今シーズンはみんな苦しい状況でも一つの方向を向いて、ディフェンスで100%の力を出す、というバスケを一生懸命にやってきました。ただ、オフェンスでクリエイトできるかというと足りない部分も多くて、そこが外国籍選手頼みになってしまったという反省があります。外で回しているだけじゃ何も生まれないから、勇気を持ってアタックする必要があります。そこはもちろん僕も含めての話で、そこで僕がやらなきゃいけないと思いすぎて対処できなかったのは大きな反省です。

だからディフェンスで頑張るだけで終わらずそれを当たり前にして、次はオフェンスでもクリエイトしていくこと。外国籍選手がボールを持ちすぎるのは、日本人選手にその気持ちが薄かったからでもあります。例えば福岡で一緒だった小林大祐は、苦しい時にボールを預ければ何とか打開してくれました。そういうプレーがないと、最初のフォーメーションが上手く行かなかった時に次がなくなってしまう。そうやってフラストレーションを溜めていく展開は絶対に繰り返したくないです。

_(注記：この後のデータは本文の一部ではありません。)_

import Mathlib.Analysis.SpecificLimits.Basic
import Summits.CriticalPhenomena.PercolationContinuityZ3.Theorems.PercNearOneGluingNoHeavyLowerTailSunflowerCoverHolder

/-!
# `NoHeavyLowerTail` (crux stmt-CriticalPhenomena-4575), abstract sunflower cubic: THE COVER PROPERTY ⟹ GRADED SAFETY

Support file (seat `prim-ineq-prove-1` gen 36; `--supports stmt-CriticalPhenomena-4575`).  No `sorry`, no named facts.
Memo: run/shared/lean/prim/prim-ineq-prove-1/FINDING-COVER-prove1-g36.md §1–§2.

SETTING (as `…SunflowerLSMGraded`).  `μ = prodBernoulli p`, a block `a`, a finite family `𝒯` of subsets of the block (think: the
minimal transversals of a core), and for `𝒰 ⊆ 𝒯` the family functional `famIn p a 𝒯 𝒰 = P(every member of 𝒯 inside the missing
set lies in 𝒰)`; `h := famIn p a 𝒯 ∅` is the probability that no member is missed ("good").
* `Cover p a 𝒯` — the **COVER PROPERTY**: for every finite list of sub-families `S k` (`k < K`) in which every member of `𝒯`
  occurs at most `m` times, `∏_k famIn p a 𝒯 (S k) ≤ h ^ (K − m)`.  (`m = 1` is safety of the core, `m = K − 1` is Harris.)
* **`prod_BEx_le_of_cover`** (THEOREM 1 of the memo, capacity version): if `Cover p a 𝒯` and `h > 0`, then for all floors
  `c ∈ (0,1]`, all `n`, `m` and all antitone `G i : (T ⊆ a) → [c,1]` with `∏_i G i T ≤ c^(n−m)` whenever `T` contains a member of
  `𝒯`: `∏_i BEx p a (G i) ≤ (h + (1−h)c)^(n−m)`.  PROOF: min-type majorant with integer ranks `κ = ⌊N ρ⌋`, `q = c^{1/N}`
  (as in `gsafe_of_lsm`); `q^{maxRank} = ∏_{l<N} q^{[l < maxRank]}` and Hölder (`BEx_prod_le`) give
  `BEx(G i) ≤ ∏_l F(𝒰_{i,l})^{1/N}` with the level families `𝒰_{i,l} = {C : κ_i C ≤ l}`, `F = q^N + (1−q^N)·famIn`; every `C`
  lies in at most `mN + n` of the `nN` level families, so `Cover` (lifted to the floor `q^N = c` by `prod_affine_le_pow`) bounds
  the product by `(h+(1−h)c)^{(n−m)N−n}`; `N → ∞`.
* **`gsafe_of_cover`** — hence an up-set `A` determined by the block whose bad sets are covered by `𝒯` (all members bad) and
  with `μ A > 0` is GRADEDLY SAFE (`GSafe p a A`), so safe with all the rows of `…SunflowerSafeCalculus`.
-/

noncomputable section

namespace Summit.CriticalPhenomena.PercolationContinuityZ3.Theorems.SunflowerPartition

namespace SafeCalc

open MeasureTheory Finset Filter Topology
open Literature.Probability.LatticeModels Literature.Probability.Percolation
open TwoGenCore (wmiss)

variable {ι : Type*} [DecidableEq ι] (p : ι → unitInterval) (a : Finset ι)

/-! ## The cover property -/

/-- **The COVER property** of a family `𝒯` on the block `a`: for every list of `K` sub-families in which each member of `𝒯`
occurs at most `m` times, `∏_k famIn p a 𝒯 (S k) ≤ (famIn p a 𝒯 ∅) ^ (K − m)`. [this work] -/
def Cover (𝒯 : Finset (Finset ι)) : Prop :=
  ∀ (K m : ℕ) (S : Fin K → Finset (Finset ι)), (∀ C ∈ 𝒯, (univ.filter fun k => C ∈ S k).card ≤ m) →
    ∏ k, famIn p a 𝒯 (S k) ≤ famIn p a 𝒯 ∅ ^ (K - m)

/-- The cover property for families indexed by an arbitrary finite type. [this work] -/
theorem Cover.prod_le {𝒯 : Finset (Finset ι)} (h : Cover p a 𝒯) {κ : Type*} [Fintype κ] (m : ℕ)
    (S : κ → Finset (Finset ι)) (hS : ∀ C ∈ 𝒯, (univ.filter fun k => C ∈ S k).card ≤ m) :
    ∏ k, famIn p a 𝒯 (S k) ≤ famIn p a 𝒯 ∅ ^ (Fintype.card κ - m) := by
  classical
  let e := Fintype.equivFin κ
  have hc : ∀ C, (univ.filter fun j : Fin (Fintype.card κ) => C ∈ S (e.symm j)).card =
      (univ.filter fun k => C ∈ S k).card := by
    intro C
    refine Finset.card_bij (fun j _ => e.symm j) (fun j hj => ?_) (fun j₁ _ j₂ _ h => e.symm.injective h)
      (fun k hk => ⟨e k, ?_, by simp⟩)
    · rw [mem_filter] at hj ⊢; exact ⟨mem_univ _, hj.2⟩
    · rw [mem_filter] at hk ⊢; exact ⟨mem_univ _, by simpa using hk.2⟩
  have h1 := h (Fintype.card κ) m (fun j => S (e.symm j)) (fun C hC => by rw [hc C]; exact hS C hC)
  rw [← Fintype.prod_equiv e.symm (fun j => famIn p a 𝒯 (S (e.symm j))) (fun k => famIn p a 𝒯 (S k)) (fun _ => rfl)]
  exact h1

/-! ## Theorem 1: the cover property implies graded safety (capacity version) -/

/-- **THEOREM 1 (capacity version): the cover property implies graded safety.**  If `Cover p a 𝒯` and
`h = famIn p a 𝒯 ∅ > 0`, then for every floor `c ∈ (0,1]`, all `n, m` and all antitone `[c,1]`-valued `G i` on the missing sets
of the block with `∏_i G i T ≤ c^(n−m)` whenever `T` contains a member of `𝒯`:
`∏_i BEx p a (G i) ≤ (h + (1−h) c)^(n−m)`. [this work] -/
theorem prod_BEx_le_of_cover (𝒯 : Finset (Finset ι)) (h𝒯a : ∀ C ∈ 𝒯, C ⊆ a) (hcov : Cover p a 𝒯)
    (hh : 0 < famIn p a 𝒯 ∅) {n m : ℕ} {c : ℝ} (hc : 0 < c) (hc1 : c ≤ 1) (G : Fin n → Finset ι → ℝ)
    (hanti : ∀ i, ∀ T T' : Finset ι, T ⊆ T' → T' ⊆ a → G i T' ≤ G i T)
    (hle1 : ∀ i, ∀ T : Finset ι, T ⊆ a → G i T ≤ 1) (hge : ∀ i, ∀ T : Finset ι, T ⊆ a → c ≤ G i T)
    (hbadG : ∀ T : Finset ι, T ⊆ a → (∃ C ∈ 𝒯, C ⊆ T) → ∏ i, G i T ≤ c ^ (n - m)) :
    ∏ i, BEx p a (G i) ≤ (famIn p a 𝒯 ∅ + (1 - famIn p a 𝒯 ∅) * c) ^ (n - m) := by
  classical
  set h := famIn p a 𝒯 ∅ with hhdef
  have hh1 : h ≤ 1 := famIn_le_one p a 𝒯 ∅
  set F0 := h + (1 - h) * c with hF0
  have hF0pos : 0 < F0 := by rw [hF0]; nlinarith
  have hF01 : F0 ≤ 1 := by rw [hF0]; nlinarith
  have hGpos : ∀ i T, T ⊆ a → 0 < G i T := fun i T hT => hc.trans_le (hge i T hT)
  have hBEx0 : ∀ i, 0 ≤ BEx p a (G i) := fun i => BEx_nonneg p a fun T hT => (hGpos i T hT).le
  have hBEx1 : ∀ i, BEx p a (G i) ≤ 1 := fun i =>
    (BEx_mono p a (hle1 i)).trans (le_of_eq (BEx_const p a 1))
  -- trivial cases
  rcases Nat.lt_or_ge m n with hmn | hnm
  swap
  · rw [Nat.sub_eq_zero_of_le hnm, pow_zero]
    exact prod_le_one (fun i _ => hBEx0 i) (fun i _ => hBEx1 i)
  have hnpos : 0 < n := lt_of_le_of_lt (Nat.zero_le m) hmn
  rcases eq_or_lt_of_le hc1 with hceq | hclt
  · have hG1 : ∀ i, BEx p a (G i) = 1 := by
      intro i
      have : BEx p a (G i) = BEx p a (fun _ => 1) :=
        sum_congr rfl fun T hT => by
          rw [mem_powerset] at hT
          rw [le_antisymm (hle1 i T hT) (hceq ▸ hge i T hT)]
      rw [this, BEx_const]
    rw [prod_congr rfl fun i _ => hG1 i, prod_const_one, hF0, hceq]
    have : h + (1 - h) * 1 = 1 := by ring
    rw [this, one_pow]
  -- main case: for every N with n ≤ (n - m) N
  have key : ∀ N : ℕ, 0 < N → n ≤ (n - m) * N →
      ∏ i, BEx p a (G i) ≤ F0 ^ (((n - m : ℕ) : ℝ) - (n : ℝ) / N) := by
    intro N hN hnN
    have hNr : (0 : ℝ) < N := by exact_mod_cast hN
    set q : ℝ := c ^ (1 / (N : ℝ)) with hq
    have hq0 : 0 < q := Real.rpow_pos_of_pos hc _
    have hq1 : q ≤ 1 := Real.rpow_le_one hc.le hclt.le (by positivity)
    have hqN : q ^ N = c := by
      rw [hq, ← Real.rpow_natCast, ← Real.rpow_mul hc.le, one_div_mul_cancel hNr.ne', Real.rpow_one]
    -- integer ranks
    let κ' : Fin n → Finset ι → ℕ := fun i C => ⌊(N : ℝ) * rho c (G i C)⌋₊
    let κ : Fin n → ↥𝒯 → ℕ := fun i C => κ' i C
    have hκN : ∀ i C, C ⊆ a → κ' i C ≤ N := by
      intro i C hC
      refine Nat.floor_le_of_le ?_
      calc (N : ℝ) * rho c (G i C) ≤ (N : ℝ) * 1 :=
            mul_le_mul_of_nonneg_left (rho_le_one hc hclt (hge i C hC)) hNr.le
        _ = N := mul_one _
    have hmaxN : ∀ i T, maxRank 𝒯 (κ i) T ≤ N := by
      intro i T
      unfold maxRank
      rw [Finset.sup_le_iff]
      intro C _
      exact hκN i C (h𝒯a C C.2)
    -- the min-type majorant
    have hmaj : ∀ i T, T ⊆ a → G i T ≤ q ^ maxRank 𝒯 (κ i) T := by
      intro i T hT
      by_cases hne : (univ.filter fun C : ↥𝒯 => (C : Finset ι) ⊆ T).Nonempty
      · obtain ⟨C, hC, hCeq⟩ := exists_mem_eq_sup _ hne (κ i)
        rw [mem_filter] at hC
        unfold maxRank; rw [hCeq]
        exact (hanti i _ _ hC.2 hT).trans
          (le_q_pow_floor hc hclt hN (hGpos i C (h𝒯a C C.2)) (hle1 i C (h𝒯a C C.2)))
      · rw [Finset.not_nonempty_iff_eq_empty] at hne
        unfold maxRank; rw [hne, sup_empty, bot_eq_zero, pow_zero]
        exact hle1 i T hT
    -- column condition: n + ∑_i κ'_i C ≥ (n - m) N for C ∈ 𝒯
    have hcol : ∀ C ∈ 𝒯, (n - m) * N ≤ n + ∑ i, κ' i C := by
      intro C hC
      have hCa := h𝒯a C hC
      have hρsum : ((n - m : ℕ) : ℝ) ≤ ∑ i, rho c (G i C) := by
        have hprod := hbadG C hCa ⟨C, hC, subset_rfl⟩
        have hlog : ∑ i, Real.log (G i C) ≤ ((n - m : ℕ) : ℝ) * Real.log c := by
          rw [← Real.log_prod (fun i _ => (hGpos i C hCa).ne'), ← Real.log_pow]
          exact Real.log_le_log (prod_pos fun i _ => hGpos i C hCa) hprod
        have : ∑ i, rho c (G i C) = (∑ i, Real.log (G i C)) / Real.log c := by
          unfold rho; rw [sum_div]
        rw [this, le_div_iff_of_neg (log_c_neg hc hclt)]
        linarith
      have hfl : ∀ i, (N : ℝ) * rho c (G i C) - 1 ≤ (κ' i C : ℝ) := fun i => (Nat.sub_one_lt_floor _).le
      have hR : ((n - m : ℕ) : ℝ) * N - n ≤ ∑ i, (κ' i C : ℝ) := by
        have h1 := sum_le_sum fun i (_ : i ∈ (univ : Finset (Fin n))) => hfl i
        rw [sum_sub_distrib, sum_const, card_univ, Fintype.card_fin, nsmul_eq_mul, mul_one, ← mul_sum] at h1
        nlinarith [mul_le_mul_of_nonneg_left hρsum hNr.le]
      have hgoal : (((n - m) * N : ℕ) : ℝ) ≤ ((n + ∑ i, κ' i C : ℕ) : ℝ) := by
        push_cast
        linarith
      exact_mod_cast hgoal
    -- level families
    let 𝒰 : Fin n × Fin N → Finset (Finset ι) := fun il => 𝒯.filter fun C => κ' il.1 C ≤ (il.2 : ℕ)
    have hmult : ∀ C ∈ 𝒯, (univ.filter fun il : Fin n × Fin N => C ∈ 𝒰 il).card ≤ m * N + n := by
      intro C hC
      have hcount : (univ.filter fun il : Fin n × Fin N => C ∈ 𝒰 il).card = ∑ i, (N - κ' i C) := by
        have h1 : (univ.filter fun il : Fin n × Fin N => C ∈ 𝒰 il) =
            univ.filter fun il : Fin n × Fin N => κ' il.1 C ≤ (il.2 : ℕ) := by
          ext il
          simp only [mem_filter, mem_univ, true_and, 𝒰, hC]
        rw [h1, card_filter, Fintype.sum_prod_type]
        refine sum_congr rfl fun i _ => ?_
        rw [← card_filter]
        exact card_filter_le_val (N := N) (k := κ' i C)
      rw [hcount]
      -- ∑ (N - κ) = n N - ∑ κ ≤ m N + n
      have h2 : ∑ i, (N - κ' i C) + ∑ i, κ' i C = n * N := by
        rw [← sum_add_distrib, sum_congr rfl fun i _ => Nat.sub_add_cancel (hκN i C (h𝒯a C hC)), sum_const,
          card_univ, Fintype.card_fin, smul_eq_mul]
      have h3 := hcol C hC
      have h4 : (n - m) * N = n * N - m * N := Nat.sub_mul n m N
      omega
    -- Hölder per player
    have hq_pow_pos : 0 < q ^ N := pow_pos hq0 N
    let Fq : Finset (Finset ι) → ℝ := fun 𝒱 => q ^ N + (1 - q ^ N) * famIn p a 𝒯 𝒱
    have hplayer : ∀ i, BEx p a (G i) ≤ ∏ l : Fin N, Fq (𝒰 (i, l)) ^ ((N : ℝ)⁻¹) := by
      intro i
      let Y : Fin N → Finset ι → ℝ := fun l T => if (l : ℕ) < maxRank 𝒯 (κ i) T then q else 1
      have hY0 : ∀ l T, T ⊆ a → 0 ≤ Y l T := fun l T _ => by
        dsimp only [Y]; split_ifs; exacts [hq0.le, zero_le_one]
      have hYN : ∀ l T, Y l T ^ N = q ^ N + (1 - q ^ N) *
          (if ∀ C ∈ 𝒯, C ⊆ T → C ∈ 𝒰 (i, l) then (1 : ℝ) else 0) := by
        intro l T
        have hiff : (∀ C ∈ 𝒯, C ⊆ T → C ∈ 𝒰 (i, l)) ↔ maxRank 𝒯 (κ i) T ≤ (l : ℕ) := by
          unfold maxRank
          rw [Finset.sup_le_iff]
          constructor
          · intro hall C hC
            rw [mem_filter] at hC
            have := hall C C.2 hC.2
            simp only [𝒰, mem_filter] at this
            exact this.2
          · intro hall C hC hCT
            simp only [𝒰, mem_filter]
            exact ⟨hC, hall ⟨C, hC⟩ (by rw [mem_filter]; exact ⟨mem_univ _, hCT⟩)⟩
        dsimp only [Y]
        by_cases hlt : (l : ℕ) < maxRank 𝒯 (κ i) T
        · rw [if_pos hlt, if_neg (fun hall => absurd (hiff.1 hall) (not_le.2 hlt))]; ring
        · rw [if_neg hlt, if_pos (hiff.2 (not_lt.1 hlt)), one_pow]; ring
      have hBExYN : ∀ l, BEx p a (fun T => Y l T ^ N) = Fq (𝒰 (i, l)) := by
        intro l
        simp only [hYN]
        rw [BEx_affine]
        rfl
      have hposl : ∀ l, 0 < BEx p a (fun T => Y l T ^ N) := by
        intro l
        rw [hBExYN]
        dsimp only [Fq]
        nlinarith [famIn_nonneg p a 𝒯 (𝒰 (i, l)), pow_le_one₀ hq0.le hq1 (n := N)]
      calc BEx p a (G i) ≤ BEx p a (fun T => q ^ maxRank 𝒯 (κ i) T) := BEx_mono p a (hmaj i)
        _ = BEx p a (fun T => ∏ l, Y l T) :=
            sum_congr rfl fun T _ => by dsimp only; rw [pow_eq_prod_ite (hmaxN i T) q]
        _ ≤ ∏ l, BEx p a (fun T => Y l T ^ N) ^ ((N : ℝ)⁻¹) := BEx_prod_le p a hN.ne' Y hY0 hposl
        _ = ∏ l, Fq (𝒰 (i, l)) ^ ((N : ℝ)⁻¹) := prod_congr rfl fun l _ => by rw [hBExYN]
    -- Cover, lifted to the floor q^N = c
    have hmNn : m * N + n ≤ n * N := by
      have h4 : (n - m) * N = n * N - m * N := Nat.sub_mul n m N
      omega
    have hcover0 := hcov.prod_le p a (m * N + n) 𝒰 hmult
    rw [Fintype.card_prod, Fintype.card_fin, Fintype.card_fin] at hcover0
    have hlift : ∏ il, Fq (𝒰 il) ≤ F0 ^ (n * N - (m * N + n)) := by
      have := prod_affine_le_pow (x := fun il => famIn p a 𝒯 (𝒰 il)) (c := q ^ N) (t := n * N - (m * N + n))
        hh hh1 hq_pow_pos.le (pow_le_one₀ hq0.le hq1) (fun il => famIn_mono p a 𝒯 (empty_subset _))
        (fun il => famIn_le_one p a 𝒯 _) hcover0
      rw [hqN] at this
      have hF0' : c + (1 - c) * h = F0 := by rw [hF0]; ring
      rw [hF0'] at this
      simpa only [Fq, hqN] using this
    -- assemble
    have hFq0 : ∀ il, 0 ≤ Fq (𝒰 il) := fun il => by
      dsimp only [Fq]; nlinarith [famIn_nonneg p a 𝒯 (𝒰 il), pow_le_one₀ hq0.le hq1 (n := N)]
    have hexp : (((n * N - (m * N + n) : ℕ) : ℝ)) * (N : ℝ)⁻¹ = ((n - m : ℕ) : ℝ) - (n : ℝ) / N := by
      rw [Nat.cast_sub hmNn, Nat.cast_sub hmn.le]
      push_cast
      field_simp
      ring
    calc ∏ i, BEx p a (G i) ≤ ∏ i, ∏ l : Fin N, Fq (𝒰 (i, l)) ^ ((N : ℝ)⁻¹) :=
          prod_le_prod (fun i _ => hBEx0 i) (fun i _ => hplayer i)
      _ = ∏ il : Fin n × Fin N, Fq (𝒰 il) ^ ((N : ℝ)⁻¹) := (Fintype.prod_prod_type' _).symm
      _ = (∏ il : Fin n × Fin N, Fq (𝒰 il)) ^ ((N : ℝ)⁻¹) := Real.finsetProd_rpow _ _ (fun il _ => hFq0 il) _
      _ ≤ (F0 ^ (n * N - (m * N + n))) ^ ((N : ℝ)⁻¹) :=
          Real.rpow_le_rpow (prod_nonneg fun il _ => hFq0 il) hlift (by positivity)
      _ = F0 ^ (((n - m : ℕ) : ℝ) - (n : ℝ) / N) := by
          rw [← Real.rpow_natCast, ← Real.rpow_mul hF0pos.le, hexp]
  -- N → ∞
  have hlim : Tendsto (fun N : ℕ => F0 ^ (((n - m : ℕ) : ℝ) - (n : ℝ) / N)) atTop (𝓝 (F0 ^ (((n - m : ℕ) : ℝ)))) := by
    have h1 : Tendsto (fun N : ℕ => ((n - m : ℕ) : ℝ) - (n : ℝ) / N) atTop (𝓝 (((n - m : ℕ) : ℝ) - 0)) :=
      tendsto_const_nhds.sub (tendsto_const_div_atTop_nhds_zero_nat (n : ℝ))
    rw [sub_zero] at h1
    exact ((Real.continuous_const_rpow hF0pos.ne').tendsto _).comp h1
  rw [Real.rpow_natCast] at hlim
  refine ge_of_tendsto hlim ?_
  rw [eventually_atTop]
  refine ⟨n, fun N hN => key N (lt_of_lt_of_le hnpos hN) ?_⟩
  calc n = 1 * n := (one_mul n).symm
    _ ≤ (n - m) * N := Nat.mul_le_mul (by omega) hN

/-- **The cover property implies graded safety.**  Let `A` be an up-set determined by the block `a` with `μ A > 0`, and `𝒯` a
family of bad subsets of the block covering every bad missing set.  If `Cover p a 𝒯` then `A` is gradedly safe. [this work] -/
theorem gsafe_of_cover [Fintype ι] {A : Set (Set ι)} (hd : DeterminedBy A (↑a : Set ι)) (hu : IsUpperSet A)
    (hA : 0 < (prodBernoulli p).real A) (𝒯 : Finset (Finset ι)) (h𝒯a : ∀ C ∈ 𝒯, C ⊆ a)
    (hbad : ∀ C ∈ 𝒯, ((a \ C : Finset ι) : Set ι) ∉ A)
    (hcov : ∀ T, T ⊆ a → ((a \ T : Finset ι) : Set ι) ∉ A → ∃ C ∈ 𝒯, C ⊆ T) (hC : Cover p a 𝒯) :
    GSafe p a A := by
  classical
  intro n c hc hc1 G hanti hle1 hge _ hbadG
  have hbad' : ∀ C ∈ 𝒯, ∀ T, T ⊆ a → C ⊆ T → ((a \ T : Finset ι) : Set ι) ∉ A := by
    intro C hC T hT hCT hTA
    refine hbad C hC (hu ?_ hTA)
    intro e he
    rw [Finset.mem_coe, Finset.mem_sdiff] at he ⊢
    exact ⟨he.1, fun h => he.2 (hCT h)⟩
  have hh : famIn p a 𝒯 ∅ = (prodBernoulli p).real A := famIn_empty p a hd 𝒯 hbad' hcov
  have key := prod_BEx_le_of_cover p a 𝒯 h𝒯a hC (hh ▸ hA) (m := 1) hc hc1 G hanti hle1 hge
    (fun T hT ⟨C, hC, hCT⟩ => hbadG T hT (hbad' C hC T hT hCT))
  rw [hh] at key
  exact key

end SafeCalc

end Summit.CriticalPhenomena.PercolationContinuityZ3.Theorems.SunflowerPartition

──来シーズンは降格がありません。選手としてはプレッシャーなくやれますか?

でも、それで気持ちを入れずにプレーしてしまったら成長はできないですよね。新しいチームになってプレータイムがどうなるか分からないですけど、自分が出た時間帯は島根のスタイルであるディフェンスを崩さずに遂行して、そこからオフェンスも工夫したいです。自分のアタックを増やしつつ、周りも生かすことを考えて。この1年で自分でアタックしようと思いすぎたり、今度は逆にあまり攻めずボール回しばかりになったり、ディフェンスだけとにかく頑張ったり、バランスが悪かったです。そこはマインドを変えて頑張るつもりです。

──ブースターの前でプレーする機会はまだまだ先だと思いますが、最後に皆さんにメッセージをお願いします。

島根に来て1年目で、たくさんの応援をしていただいて本当に感謝しています。スサノオマジックのホームゲームってメガホンを使うすごく独特な雰囲気の応援で、それが気持ち良いんです。連敗が続いていく中でも皆さんが変わらず応援してくださることで、すごく支えられました。シーズンが途中で終わって挨拶ができず、このタイミングでチームを替わる選手もいてチーム全員で皆さんにお礼を言う機会がないのは本当に残念だし申し訳ないんですけど、ありがとうございましたと言いたいです。

僕は新シーズンも島根でプレーできるので、まずはそのことに感謝しています。東芝から福岡に移籍して、島根に来て、会場の設営だとかモップだとか、僕たちの試合を支えてくれる人たちへの感謝もすごく大きくなっています。その感謝の気持ちをもっともっと伝えたいですし、やっぱりプロとしてチームが強くなるように、もっと勝ってB1に定着してチャンピオンシップ進出が狙えるように頑張ることで期待に応えていきたいです。このまま行くと新シーズンは僕がチーム最年長になります。キャプテンになるかどうか分かりませんが肩書に関係なく、この島根を支えて良いチームを作っていきます。